The shift is profound. What used to be a static capital asset—a drone, a sensor, a car—is now a software endpoint. AI turns machinery into software with velocity and intelligence. The real-world ramifications go far beyond pixels.
Global Internet Growth—Now Powered by AI from the Start
Roughly 2.6 billion people are still offline. But that’s changing—fast. Low-orbit satellites are bringing connectivity to new corners of the globe. And when these users come online, they won’t be met with search bars or static pages. They’ll start with AI.

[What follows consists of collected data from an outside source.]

import Summits.Ventures.PercRepro.RankLevelSetDepCountGiantB2
import Summits.Ventures.PercRepro.RankLevelSetLevelSixArithGiantSA
import Summits.Ventures.PercRepro.RankLevelSetLevelSixArithGiantSB
import Summits.Ventures.PercRepro.RankLevelSetLevelSixArithGiantSC
import Summits.Ventures.PercRepro.RankLevelSetLevelSixArithGiantSD
import Summits.Ventures.PercRepro.RankLevelSetLevelSixArithGiantSE
import Summits.Ventures.PercRepro.RankLevelSetLevelSixArithGiantSF
import Summits.Ventures.PercRepro.RankLevelSetLevelSixArithGiantSG
import Summits.Ventures.PercRepro.RankLevelSetLevelSix
import Summits.Ventures.PercRepro.S1FourCircuitCount
import Summits.Ventures.PercRepro.RankLevelSetPlaneSix
import Summits.Ventures.PercRepro.S1TriangleCount
import Summits.Ventures.PercRepro.RankLevelSetTriangleStar
import Summits.Ventures.PercRepro.RankLevelSetCorankFiveCounts
import Summits.Ventures.PercRepro.RankLevelSetPlaneTen
import Summits.Ventures.PercRepro.RankLevelSetCoreFour
import Summits.Ventures.PercRepro.RankLevelSetFrameLarge
import Summits.Ventures.PercRepro.RankLevelSetFrameQM
import Summits.Ventures.PercRepro.RankLevelSetLevelFiveAll
import Summits.Ventures.PercRepro.RankLevelSetLevelSixGiant

/-!
# PercRepro — THE GIANT-FLAT COUNT, THE CORE CELLS AT CORANK `17 ≤ d ≤ 50` FROM `p ≥ 165` (p8, S3)

`proofs/SUBCLAIM-S3-p8.md` §3e. The three-class count of §3d (`ncard_eRk_eq_ncard_le_le_giant`) with the `(P_d)` row
re-proved at `p ≥ 165` (`level_six_poly_giantS_d`, `d = 17 … 48` in RankLevelSetLevelSixArithGiantSC … SG, `d = 49, 50`
here; dispatcher `level_six_poly_giantS`): `c025_core_six_bounded_corank_giantS_big (165 ≤ p) (17 ≤ d ≤ 50)`.
Axioms: standard.
-/

open scoped Matroid

namespace PercRepro

set_option maxHeartbeats 400000 in
/-- `(P_49)` at level `6`, giant-flat count (`σ_small = 65535/16`, `σ_mid = 4294967295/32`, `σ_giant = 137438953471/37`), for every `p ≥ 165`. -/
theorem level_six_poly_giantS_49 (p : ℕ) (hp : 165 ≤ p) :
    8 * ((((p + 49).choose 6 : ℕ) : ℚ) + (∑ j ∈ Finset.range (49 - 7 + 1), ((Nat.choose (min 21 (5 + 49) - 6) j : ℕ) : ℚ) / ((j : ℚ) + 1)) *
      (((49 * (49 + 1) / 2 : ℕ) : ℚ) * ((p + 49).choose 4 : ℚ) + ((49 * (49 + 1) * (49 + 2) / 3 : ℕ) : ℚ) * ((p + 49).choose 3 : ℚ) + (((49 + 4).choose 5 : ℕ) : ℚ) * ((p + 49).choose 2 : ℚ) + (((49 + 5).choose 6 : ℕ) : ℚ) * ((p + 49 : ℕ) : ℚ) + (((49 + 6).choose 7 : ℕ) : ℚ)) +
      (∑ j ∈ Finset.range (49 - 7 + 1), ((Nat.choose (min (min 43 (6 + 49) - 7) ((49 + 16) / 2 + 1 - 2)) j : ℕ) : ℚ) / ((j : ℚ) + 1)) *
      (((49 * (49 + 1) / 2 : ℕ) : ℚ) * ((7 * 49).choose 4 : ℚ) + ((49 * (49 + 1) * (49 + 2) / 3 : ℕ) : ℚ) * ((7 * 49).choose 3 : ℚ) + (((49 + 4).choose 5 : ℕ) : ℚ) * ((7 * 49).choose 2 : ℚ) + (((49 + 5).choose 6 : ℕ) : ℚ) * ((7 * 49 : ℕ) : ℚ) + (((49 + 6).choose 7 : ℕ) : ℚ)) +
      (∑ j ∈ Finset.range (49 - 7 + 1), ((Nat.choose (min (min 43 (6 + 49)) (6 + 49) - 7) j : ℕ) : ℚ) / ((j : ℚ) + 1)) *
      (((49 * (49 + 1) / 2 : ℕ) : ℚ) * ((min (min 43 (6 + 49)) (6 + 49)).choose 4 : ℚ) + ((49 * (49 + 1) * (49 + 2) / 3 : ℕ) : ℚ) * ((min (min 43 (6 + 49)) (6 + 49)).choose 3 : ℚ) + (((49 + 4).choose 5 : ℕ) : ℚ) * ((min (min 43 (6 + 49)) (6 + 49)).choose 2 : ℚ) + (((49 + 5).choose 6 : ℕ) : ℚ) * ((min (min 43 (6 + 49)) (6 + 49) : ℕ) : ℚ) + (((49 + 6).choose 7 : ℕ) : ℚ))) ≤
      7 * 2 ^ (49 - 6) * (((p + 6).choose 6 : ℕ) : ℚ) := by
  have hσs : (∑ j ∈ Finset.range (49 - 7 + 1), ((Nat.choose (min 21 (5 + 49) - 6) j : ℕ) : ℚ) / ((j : ℚ) + 1)) = (65535 / 16 : ℚ) := by
    norm_num [Finset.sum_range_succ, Nat.choose]
  have hσm : (∑ j ∈ Finset.range (49 - 7 + 1), ((Nat.choose (min (min 43 (6 + 49) - 7) ((49 + 16) / 2 + 1 - 2)) j : ℕ) : ℚ) / ((j : ℚ) + 1)) = (4294967295 / 32 : ℚ) := by
    norm_num [Finset.sum_range_succ, Nat.choose]
  have hσg : (∑ j ∈ Finset.range (49 - 7 + 1), ((Nat.choose (min (min 43 (6 + 49)) (6 + 49) - 7) j : ℕ) : ℚ) / ((j : ℚ) + 1)) = (137438953471 / 37 : ℚ) := by
    norm_num [Finset.sum_range_succ, Nat.choose]
  have hbig : (((49 * (49 + 1) / 2 : ℕ) : ℚ) * ((7 * 49).choose 4 : ℚ) + ((49 * (49 + 1) * (49 + 2) / 3 : ℕ) : ℚ) * ((7 * 49).choose 3 : ℚ) + (((49 + 4).choose 5 : ℕ) : ℚ) * ((7 * 49).choose 2 : ℚ) + (((49 + 5).choose 6 : ℕ) : ℚ) * ((7 * 49 : ℕ) : ℚ) + (((49 + 6).choose 7 : ℕ) : ℚ)) = (1149243315150 : ℚ) := by
    have hc2 := choose_two_mul (341)
    have hc3 := choose_three_mul (340)
    have hc4 := choose_four_mul (339)
    norm_num at hc2 hc3 hc4
    have hb2 : Nat.choose 343 2 = 58653 := by omega
    have hb3 : Nat.choose 343 3 = 6666891 := by omega
    have hb4 : Nat.choose 343 4 = 566685735 := by omega
    rw [show (7 * 49 : ℕ) = 343 from rfl, hb2, hb3, hb4]
    norm_num [Nat.choose]
  have hgiant : (((49 * (49 + 1) / 2 : ℕ) : ℚ) * ((min (min 43 (6 + 49)) (6 + 49)).choose 4 : ℚ) + ((49 * (49 + 1) * (49 + 2) / 3 : ℕ) : ℚ) * ((min (min 43 (6 + 49)) (6 + 49)).choose 3 : ℚ) + (((49 + 4).choose 5 : ℕ) : ℚ) * ((min (min 43 (6 + 49)) (6 + 49)).choose 2 : ℚ) + (((49 + 5).choose 6 : ℕ) : ℚ) * ((min (min 43 (6 + 49)) (6 + 49) : ℕ) : ℚ) + (((49 + 6).choose 7 : ℕ) : ℚ)) = (4570001275 : ℚ) := by
    rw [show (min (min 43 (6 + 49)) (6 + 49) : ℕ) = 43 from rfl]
    norm_num [Nat.choose]
  have hs3 : ((49 * (49 + 1) / 2 : ℕ) : ℚ) = (1225 : ℚ) := by norm_num
  have hs4 : ((49 * (49 + 1) * (49 + 2) / 3 : ℕ) : ℚ) = (41650 : ℚ) := by norm_num
  have hs5 : (((49 + 4).choose 5 : ℕ) : ℚ) = (2869685 : ℚ) := by norm_num [Nat.choose]
  have hs6 : (((49 + 5).choose 6 : ℕ) : ℚ) = (25827165 : ℚ) := by norm_num [Nat.choose]
  have hs7 : (((49 + 6).choose 7 : ℕ) : ℚ) = (202927725 : ℚ) := by norm_num [Nat.choose]
  rw [hσs, hσm, hσg, hbig, hgiant, hs3, hs4, hs5, hs6, hs7]
  obtain ⟨t, rfl⟩ : ∃ t, p = 165 + t := ⟨p - 165, by omega⟩
  have h1 : (720 : ℚ) * (((165 + t + 49).choose 6 : ℕ) : ℚ) = ((208 : ℚ) + t + 1) * ((208 : ℚ) + t + 2) * ((208 : ℚ) + t + 3) * ((208 : ℚ) + t + 4) * ((208 : ℚ) + t + 5) * ((208 : ℚ) + t + 6) := by
    have := choose_six_mul (208 + t)
    rw [show 165 + t + 49 = 208 + t + 6 by ring]
    exact_mod_cast this
  have h2 : (24 : ℚ) * (((165 + t + 49).choose 4 : ℕ) : ℚ) = ((210 : ℚ) + t + 1) * ((210 : ℚ) + t + 2) * ((210 : ℚ) + t + 3) * ((210 : ℚ) + t + 4) := by
    have := choose_four_mul (210 + t)
    rw [show 165 + t + 49 = 210 + t + 4 by ring]
    exact_mod_cast this
  have h3 : (6 : ℚ) * (((165 + t + 49).choose 3 : ℕ) : ℚ) = ((211 : ℚ) + t + 1) * ((211 : ℚ) + t + 2) * ((211 : ℚ) + t + 3) := by
    have := choose_three_mul (211 + t)
    rw [show 165 + t + 49 = 211 + t + 3 by ring]
    exact_mod_cast this
  have h4 : (2 : ℚ) * (((165 + t + 49).choose 2 : ℕ) : ℚ) = ((212 : ℚ) + t + 1) * ((212 : ℚ) + t + 2) := by
    have := choose_two_mul (212 + t)
    rw [show 165 + t + 49 = 212 + t + 2 by ring]
    exact_mod_cast this
  have h5 : (720 : ℚ) * (((165 + t + 6).choose 6 : ℕ) : ℚ) = ((165 : ℚ) + t + 1) * ((165 : ℚ) + t + 2) * ((165 : ℚ) + t + 3) * ((165 : ℚ) + t + 4) * ((165 : ℚ) + t + 5) * ((165 : ℚ) + t + 6) := by
    have := choose_six_mul (165 + t)
    exact_mod_cast this
  push_cast
  nlinarith [h1, h2, h3, h4, h5, pow_nonneg (Nat.cast_nonneg t : (0 : ℚ) ≤ t) 1, pow_nonneg (Nat.cast_nonneg t : (0 : ℚ) ≤ t) 2, pow_nonneg (Nat.cast_nonneg t : (0 : ℚ) ≤ t) 3, pow_nonneg (Nat.cast_nonneg t : (0 : ℚ) ≤ t) 4, pow_nonneg (Nat.cast_nonneg t : (0 : ℚ) ≤ t) 5, pow_nonneg (Nat.cast_nonneg t : (0 : ℚ) ≤ t) 6]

Imagine a first internet experience where the user talks to the web, in their native language, through a multimodal agent. They won’t need apps—they’ll need a single interface that understands their intent. For this cohort, the web starts with agents, not browsers. It’s a once-in-a-generation platform reset.

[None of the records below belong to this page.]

import Summits.QuantumAdvantage.AdviceFreeQNC0.EliminationHardnessF
import Literature.Computability.MetaComplexity.TConstantProbDegree
import HarnessLib

/-!
# Cell qa-qnc0 (odd primes, route `OddPrimeWalk`, rung R6 input): the BRIDGE from a probabilistic family
# of level-set polynomials (`Smolensky.UFam`) to robust elimination (`elimLevelSqrtF_robust`)

Planner qa-qnc0-p2 g15 (STATUS 2026-08-27T21:31Z, R6 division of labour): the √n-shots rung realises the three
level sets of the named residue `e : {0,1}ⁿ → ℕ` only by a PROBABILISTIC family of low-degree polynomials
(qn-lit's `Smolensky.ufam_promiseParity_comp` / `UFam.boolPost`, STV21 Thm 18).  This file turns such a family
into the hypothesis shape of `elimLevelSqrtF_robust` and composes the two:

* the level sets are presented by ANY Boolean family `f : Fin 3 → {0,1}ⁿ → Bool` with
  `f r u = true ↔ e u ≡ r (mod 3)` (so the user's own `fun j u => φ j (…)` from `UFam.boolPost` fits without
  a `funext` rewrite);
* **`exists_levelSets_off_smallSet`** — from `UFam (ZMod p) f ε d` (joint error `ε` at every input over the
  seed space): ONE seed realises all three indicators off an exceptional set `X` with `|X| ≤ ε·2ⁿ`
  (`UFam.exists_realisation` on the whole cube), i.e.
  `∃ X, |X| ≤ ε·2ⁿ ∧ ∀ r, ∃ P ∈ lowDeg (ZMod p) n d, ∀ u ∉ X, P u = [e u ≡ r (3)]`;
* **`elimLevelSqrtF_ufam`** — the one-stop form: for a prime `p ≠ 3` there are `η₀, ε₀, c₀ > 0`, `n₀` such that
  for `n ≥ n₀`, `d ≤ c₀√n`, `ε ≤ ε₀`, every `e` whose level sets carry such a `UFam (ZMod p) f ε d` names the
  true residue, `e u ≡ |u| (mod 3)`, on `≥ η₀·2ⁿ` inputs.

WHAT THIS IS NOT: no statement about the game (`WalkHardF p` OPEN); the R6 assembly is seat qn-prover-3's;
separation NOT moved.
-/

noncomputable section

namespace Summit.QuantumAdvantage.AdviceFreeQNC0

open Classical
open Finset
open Literature.Computability.MetaComplexity Literature.Computability.MetaComplexity.Smolensky

variable {n : ℕ}

/-- **Bridge**: a uniform probabilistic family (joint error `ε`) for the three level-set indicators of `e`
(presented by any Boolean family `f` with `f r u ↔ e u ≡ r (mod 3)`) yields ONE tuple of degree-`≤ d`
polynomials agreeing with all three indicators off a set of `≤ ε·2ⁿ` inputs. -/
theorem exists_levelSets_off_smallSet {p : ℕ} [Fact p.Prime] {e : (Fin n → Bool) → ℕ}
    {f : Fin 3 → (Fin n → Bool) → Bool} {ε : ℝ} {d : ℕ}
    (hf : ∀ r u, f r u = true ↔ e u % 3 = r.val) (h : UFam (ZMod p) f ε d) :
    ∃ X : Finset (Fin n → Bool), (X.card : ℝ) ≤ ε * (2 : ℝ) ^ n ∧
      ∀ r : ℕ, ∃ P : CubeFn (ZMod p) n, P ∈ lowDeg (ZMod p) n d ∧
        ∀ u, u ∉ X → P u = if e u % 3 = r % 3 then (1 : ZMod p) else 0 := by
  obtain ⟨P, hPdeg, hPerr⟩ := h.exists_realisation (univ : Finset (Fin n → Bool))
  have e2 : ((univ : Finset (Fin n → Bool)).card : ℝ) = (2 : ℝ) ^ n := by
    rw [card_univ, Fintype.card_fun, Fintype.card_bool, Fintype.card_fin]; push_cast; ring
  rw [e2] at hPerr
  refine ⟨_, hPerr, ?_⟩
  · intro r
    have hr : r % 3 < 3 := Nat.mod_lt _ (by norm_num)
    refine ⟨P ⟨r % 3, hr⟩, hPdeg _, fun u hu => ?_⟩
    -- off `X`, `P ⟨r % 3⟩ u` is the Boolean value of the level-set function
    have hok : P ⟨r % 3, hr⟩ u = boolVal (ZMod p) (f ⟨r % 3, hr⟩ u) := by
      by_contra hne
      apply hu
      simp only [Finset.mem_filter, Finset.mem_univ, true_and]
      exact ⟨⟨r % 3, hr⟩, hne⟩
    rw [hok]
    unfold boolVal
    by_cases hc : e u % 3 = r % 3
    · rw [if_pos hc, if_pos ((hf _ u).2 hc)]
    · have hfu : ¬ f ⟨r % 3, hr⟩ u = true := fun h' => hc ((hf _ u).1 h')
      rw [if_neg hc, if_neg hfu]

/-- **`elimLevelSqrtF_ufam`** — robust level-set elimination for PROBABILISTIC level sets: for a prime
`p ≠ 3` there are `η₀, ε₀, c₀ > 0`, `n₀` such that for `n ≥ n₀`, `d ≤ c₀√n`, `0 ≤ ε ≤ ε₀` and every
`e : {0,1}ⁿ → ℕ` whose three level-set indicators (any Boolean presentation `f`, `f r u ↔ e u ≡ r (mod 3)`) admit
a `UFam (ZMod p)` of degree `d` and error `ε`, the named residue is the true one on `≥ η₀·2ⁿ` inputs.
(= `exists_levelSets_off_smallSet` ∘ `elimLevelSqrtF_robust`.) -/
theorem elimLevelSqrtF_ufam (p : ℕ) [Fact p.Prime] (hp3 : p ≠ 3) :
    ∃ η₀ : ℝ, 0 < η₀ ∧ ∃ ε₀ : ℝ, 0 < ε₀ ∧ ∃ c₀ : ℝ, 0 < c₀ ∧ ∃ n₀ : ℕ, ∀ n ≥ n₀, ∀ d : ℕ,
      (d : ℝ) ≤ c₀ * Real.sqrt n → ∀ ε : ℝ, ε ≤ ε₀ → ∀ e : (Fin n → Bool) → ℕ,
        ∀ f : Fin 3 → (Fin n → Bool) → Bool, (∀ r u, f r u = true ↔ e u % 3 = r.val) →
        UFam (ZMod p) f ε d →
        η₀ * (2 : ℝ) ^ n ≤ ((Finset.univ.filter fun u : Fin n → Bool =>
          e u % 3 = Hegedus.wt u % 3).card : ℝ) := by
  obtain ⟨η₀, hη₀, ε₀, hε₀, c₀, hc₀, n₀, H⟩ := elimLevelSqrtF_robust p hp3
  refine ⟨η₀, hη₀, ε₀, hε₀, c₀, hc₀, n₀, fun n hn d hd ε hε e f hf hU => ?_⟩
  obtain ⟨X, hX, hP⟩ := exists_levelSets_off_smallSet hf hU
  have h2n : (0 : ℝ) ≤ (2 : ℝ) ^ n := by positivity
  exact H n hn d hd e X (hX.trans (mul_le_mul_of_nonneg_right hε h2n)) hP

end Summit.QuantumAdvantage.AdviceFreeQNC0

end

The Evolution of Work Is Real—and Rapid
Let’s be clear: AI won’t replace all jobs. But it will redefine what we mean by “work.” Traditional knowledge work—reading documents, making decisions, routing requests—is increasingly in AI’s core competence. The role of the human? Shifting upstream.
In this new configuration, humans will supervise, refine, and teach machines. The rise of reinforcement learning with human feedback (RLHF) is already creating new labor markets. Entire companies are forming around the idea of teaching machines how to think.
Productivity is no longer just about hours—it’s about compute. Data centers are becoming proxies for labor supply. And reflexive AI usage is now table stakes: you won’t be replaced by an AI—but by someone using it better than you.
The Genie Is Not Going Back in the Bottle
Imagine going a week without the internet. For most, it’s unthinkable—every task, transaction, and conversation now runs through the web. In a decade or two, we’ll likely say the same about AI.
What started as academic research is now embedded infrastructure. AI powers discovery in labs, efficiency in factories, and decision-making in boardrooms. It’s accessible on every mobile phone and being embedded into every interface. Tools that once required PhDs are now drag-and-drop. Agents are replacing dashboards. And inference costs are falling so fast that scale is no longer a luxury—it’s a given.
Capital is flowing just as fast. Chipmakers, hyperscalers, and nation-states are all building out the compute layer with urgency. That urgency isn’t just about economics. It’s about sovereignty, influence, and control. The U.S.–China rivalry over AI systems is no longer theoretical—it’s defining global tech posture, industrial policy, and even military planning.
Meanwhile, AI is reaching places even the web never could. Satellite internet and AI-native apps are making the next billion users not just digital-first—but AI-first. Their first interface won’t be a search bar. It’ll be a conversation.
And at work, AI is altering the unit economics of labor itself. We’re entering a world where a data center is a workforce—and where intelligence is not just a feature, but the operating system.
The genie is out. And in this new game, speed isn’t optional—it’s survival.